LA PRIMERA VERDAD INDUDABLE
Descartes demuestra que existe al menos una verdad indudable y cierta. Si estoy dudando, haciéndome
preguntas y buscando respuestas, puedo estar completamente seguro de que yo existo. Cogito ergo sum
(pienso, luego existo) constituye la primera verdad indudable, conocida como “el cogito cartesiano”. Mi
existencia como sujeto pensante es firme, segura e imposible de poner en duda, incluso si un “genio maligno”
intentara engañarme, seguiría siendo evidente que debo existir para poder enfrentarme a tales cuestiones.
Esta primera verdad indudable no es producto de un razonamiento complicado ni de una elaboración
sofisticada, sino que se capta directamente mediante la intuición. Por lo tanto, se trata de una idea clara y
distinta, es decir, que es del todo nítida y que no es posible confundirla con ninguna otra idea.
Para Descartes, el cogito es el mejor ejemplo de conocimiento completamente indudable que puede
proporcionarnos un criterio de verdad para determinar cuándo una afirmación puede considerarse segura.
EL SUJETO PENSANTE
El descubrimiento del cogito constituye el punto de partida para establecer el fundamento de la filosofía.

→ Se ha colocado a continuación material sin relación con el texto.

import Summits.Ventures.AbcSig.Rows.XTemplateAB
import Summits.Ventures.AbcSig.Levels.N139
import Summits.Ventures.AbcSig.Levels.N278
import Summits.Ventures.AbcSig.Levels.N139M6X

/-!
# Venture AbcSig — ROW `C2aL139A6AB`: `139^m·xⁿ + 2^a·yⁿ = z²` (SECOND coefficient distribution of the cell; the distribution `xⁿ + 2^a·139^m·yⁿ = z²` is `Rows/C2aL139A6.lean`), class `a ge6` (GENERATED by plean/leanrow.py)

HONEST FRAMING. A row of a COMPUTATION cell (`pub-abcsig`); a CONDITIONAL theorem, no claim on ABC or any summit.
Hypotheses: `BS04Package` (CITED), `DataComplete` at levels [139, 278] (COMPUTED, two-engine certified
level files), `EisPackage` (CITED: [BS04 (3.1), L4.2, Cor 3.1] + [Sturm 1987]) and `Refines` (COMPUTED) for the orbits whose residual exponent is discharged IN THE KERNEL by a module-M6 certificate (`Levels/N…M6X.lean`), and the listed per-orbit exclusions `hX_…` (CITED; the
row's R5 cell names each) that remain. Everything else is kernel-checked (`Rows/XTemplateC2a.lean`, `Levels/N….lean`). Exponent
range: prime `n ≥ 11`, `n ≠ 139`; `B = 2^a 139^m` with `a, m < n` (n-th-power free).
Row of record:  (sha256 ; SIGNED 2026-08-22T09:50:52Z by referee (ref-g5)); its R0: THEOREM (uses CITED arithmetic facts) for all primes n >= 11 with n coprime to 8896 — class: candidate SHARPENING/new cell (see IK-applicability.md; lit FRESHNE. Exponents left open by the row of record are excluded here via ; kernel-sieve residuals the row of record closes by a cell module (M6 Eisenstein / M4 Kraus certificates) appear as CITED hypotheses .
-/

namespace Summit.Ventures.AbcSig

/-- Row `C2aL139A6AB`: second coefficient distribution `139^m·xⁿ + 2^a·yⁿ = z²` (see module docstring). -/
theorem xrow_C2aL139A6AB (M : NewformModel) (hP : M.BS04Package) (hE : M.EisPackage)
    (hD139 : M.DataComplete 139 level139Orbits) (hD278 : M.DataComplete 278 level278Orbits)
    (hR_orbit_139_3 : M.Refines 139 orbit_139_3 m6X_139_3)
    (n : ℕ) (hn : n.Prime) (hmin : 11 ≤ n) (hnℓ : n ≠ 139) (a m : ℕ) (ha : 6 ≤ a) (hm : 1 ≤ m) (han : a < n) (hmn : m < n)
    
    (x y z : ℤ) (hxy1 : x * y ≠ 1) (hxy2 : x * y ≠ -1) : ¬ IsPrimitiveSolution (139 ^ m) (2 ^ a) 1 n x y z := by
  have hℓ : Nat.Prime 139 := by norm_num
  have h7 : 7 ≤ n := by omega
  have hS139 :=
    (level139_sieve n hn h7 (fun o => M.Excludes 139 o (famAB (139 ^ m) (2 ^ a) n (fun _ _ => True)) ∨ M.ExcludesStd 139 o n) (fun hmem => by
      obtain rfl : n = 7 := by simpa using hmem
      omega) (fun hmem => by
      obtain rfl : n = 7 := by simpa using hmem
      omega) (fun hmem => by
      obtain rfl : n = 23 := by simpa using hmem
      exact Or.inr (m6c_139_3_n23_excludes M hE hR_orbit_139_3)))
  have hS278 :=
    (level278_sieve n hn h7 (fun o => M.Excludes 278 o (famAB (139 ^ m) (2 ^ a) n (fun _ _ => True)) ∨ M.ExcludesStd 278 o n) (fun hmem => by
      obtain rfl : n = 7 := by simpa using hmem
      omega) (fun hmem => by
      obtain rfl : n = 7 := by simpa using hmem
      omega) (fun hmem => by
      obtain rfl : n = 7 := by simpa using hmem
      omega) (fun hmem => by
      obtain rfl : n = 7 := by simpa using hmem
      omega))
  by_cases ha6 : a = 6
  · subst ha6
    exact xrowC2aAB_a6 139 hℓ (by norm_num) M hP n hn h7 hnℓ hD139 hD278 m hm hmn
      hS139
      hS278 x y z hxy1 hxy2
  · exact xrowC2aAB_age7 139 hℓ (by norm_num) M hP n hn h7 hnℓ hD278 a m (by omega) hm han hmn
      hS278 x y z hxy1 hxy2

end Summit.Ventures.AbcSig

Según Descartes, esta base indudable solo puede hallarse en el interior del propio sujeto que piensa. Este
papel novedoso otorgado a la subjetividad individual lo convierte en el primer filósofo moderno.
La función del sujeto pasará a ocupar un puesto esencial en el pensamiento de la modernidad, con lo que se
producirá un cambio decisivo en la orientación de la filosofía occidental.

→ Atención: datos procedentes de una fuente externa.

import Summits.QuantumFields.QCD.Theses.SpectralDefectExtinction
import Summits.QuantumFields.QCD.Theorems.SpectralDefectExtinctionTipNoBindingStubPositivity
import Summits.QuantumFields.QCD.Theorems.SpectralDefectExtinctionTipNoBindingStubPerturbation

/-!
# Sketch for crux idea `bubble-barrier-minimum-principle` (crux `TipNoBinding`, item stmt-QuantumFields-8965)
crux-ideate round 1, ideator k = 2 (gen 2), planner-cruxidea-stmt-QuantumFields-8965-2-g2-0, 2026-08-16.

LEVER.  The regularised four-dimensional Newton potential ("bubble") `u_a(x) = 1/(a + |x|²)` is
DISCRETELY superharmonic on `ℤ⁴` as soon as `a ≥ 2` (first lemma `BubbleSuperharmonic`, pure algebra:
superadditivity of `z ↦ 1/(c − z)` puts the worst case on a coordinate axis), and the finite MINIMUM
PRINCIPLE for `m² − Δ` on the torus (`torus_minimum_principle`, proved below) turns this pointwise fact
into a two-sided pointwise bound on the massive scalar torus Green kernel
`0 ≤ G_m(x,y) ≤ (a(a+1)/8)·(A + u_a(x − y))`, `A = 256/(m²L²)` (`GreenKernelBound`), the additive constant `A`
paying for the wrap-around of the torus exactly when `m²L² → ∞` — which is what the crux's floor `t ≥ 1/√L`
provides (`m² ∈ {1/L, t²/(1−t)}`).

STATUS (v6): PROVED in this file (rc 0, 0 sorries, 0 warnings, axioms propext/Classical.choice/Quot.sound):
`BubbleSuperharmonic` (the `ℤ⁴` first lemma, `bubbleSuperharmonic_holds`), `BubbleBarrierTorus` (torus barrier, `L₁ = 16`,
`bubbleBarrierTorus_holds`), `GreenKernelBound` (`greenKernelBound_holds`) AND `SpreadBarrier` (`spreadBarrier_holds`: unique
solvability of `K g = h` via the minimum principle + `LinearMap.injective_iff_surjective`, summation by parts, Cauchy–Schwarz in
the `K`-form, the comparison bound `solution_abs_le` against translates of the barrier, Cauchy–Schwarz on `S`).  What remains
for the line: ONLY the two finite-algebra hypotheses `HoleDominatesLaplacian` (free SOS, shared with two filed cards; only its
adjoint half is used) and `Diamagnetic` (= the registered `stub_diamagnetic`): `NoLeakBarrier` is PROVED conditionally on SOS
(`noLeakBarrier_of_sos`, through the generic complex-matrix lemma `noLeak_of_adjoint_sos`) and the COMPOSITION is PROVED:
`theorem tipNoBinding_of_sos : HoleDominatesLaplacian → Diamagnetic → SpectralDefectExtinction.TipNoBinding` concludes the crux BY
NAME (imports the landed `stub_positivity` / `stub_perturbation`; axioms propext/Classical.choice/Quot.sound).  Schur tests then give both halves of the standing architecture:
SPREAD (`SpreadBarrier`, by Cauchy–Schwarz in the `(m² − Δ)`-form against Kato's `E(|ψ|) ≤ 2t‖ψ‖²`) and
NO-LEAK (`NoLeakBarrier`, through the sum-of-squares hole inequality `HoleDominatesLaplacian`), with NO Fourier
analysis, NO lattice Green constant `K_L`, NO Hardy/Sobolev inequality.

Everything is stated over tree vocabulary (`TorusSite`, `QuantumFieldTheory.Site.shift`, `wilsonDirac`,
`fundamentalRep`, `GaugeConfig`) + Mathlib (`ZMod.valMinAbs`, `Pi.single`).
-/

namespace Summit.QuantumFields.QCD.Cruxes.TipNoBinding.IdeasK2G2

Para poder elaborar su sistema filosófico, Descartes tiene que encontrar la manera de ir más allá de la verdad
del cogito. Es indudable que yo existo, porque pienso, dudo, siento y me hago preguntas, por lo que yo soy
una cosa que piensa, una conciencia que tiene contenidos de diferentes tipos.
LOS TRES TIPOS DE IDEAS
Descartes clasifica las ideas presentes en la conciencia en tres grandes grupos:
· Las adventicias: proceden del exterior y se captan con los sentidos. Son las representaciones mentales
elaboradas a partir de lo que mis sentidos perciben de lo creo que es el mundo exterior.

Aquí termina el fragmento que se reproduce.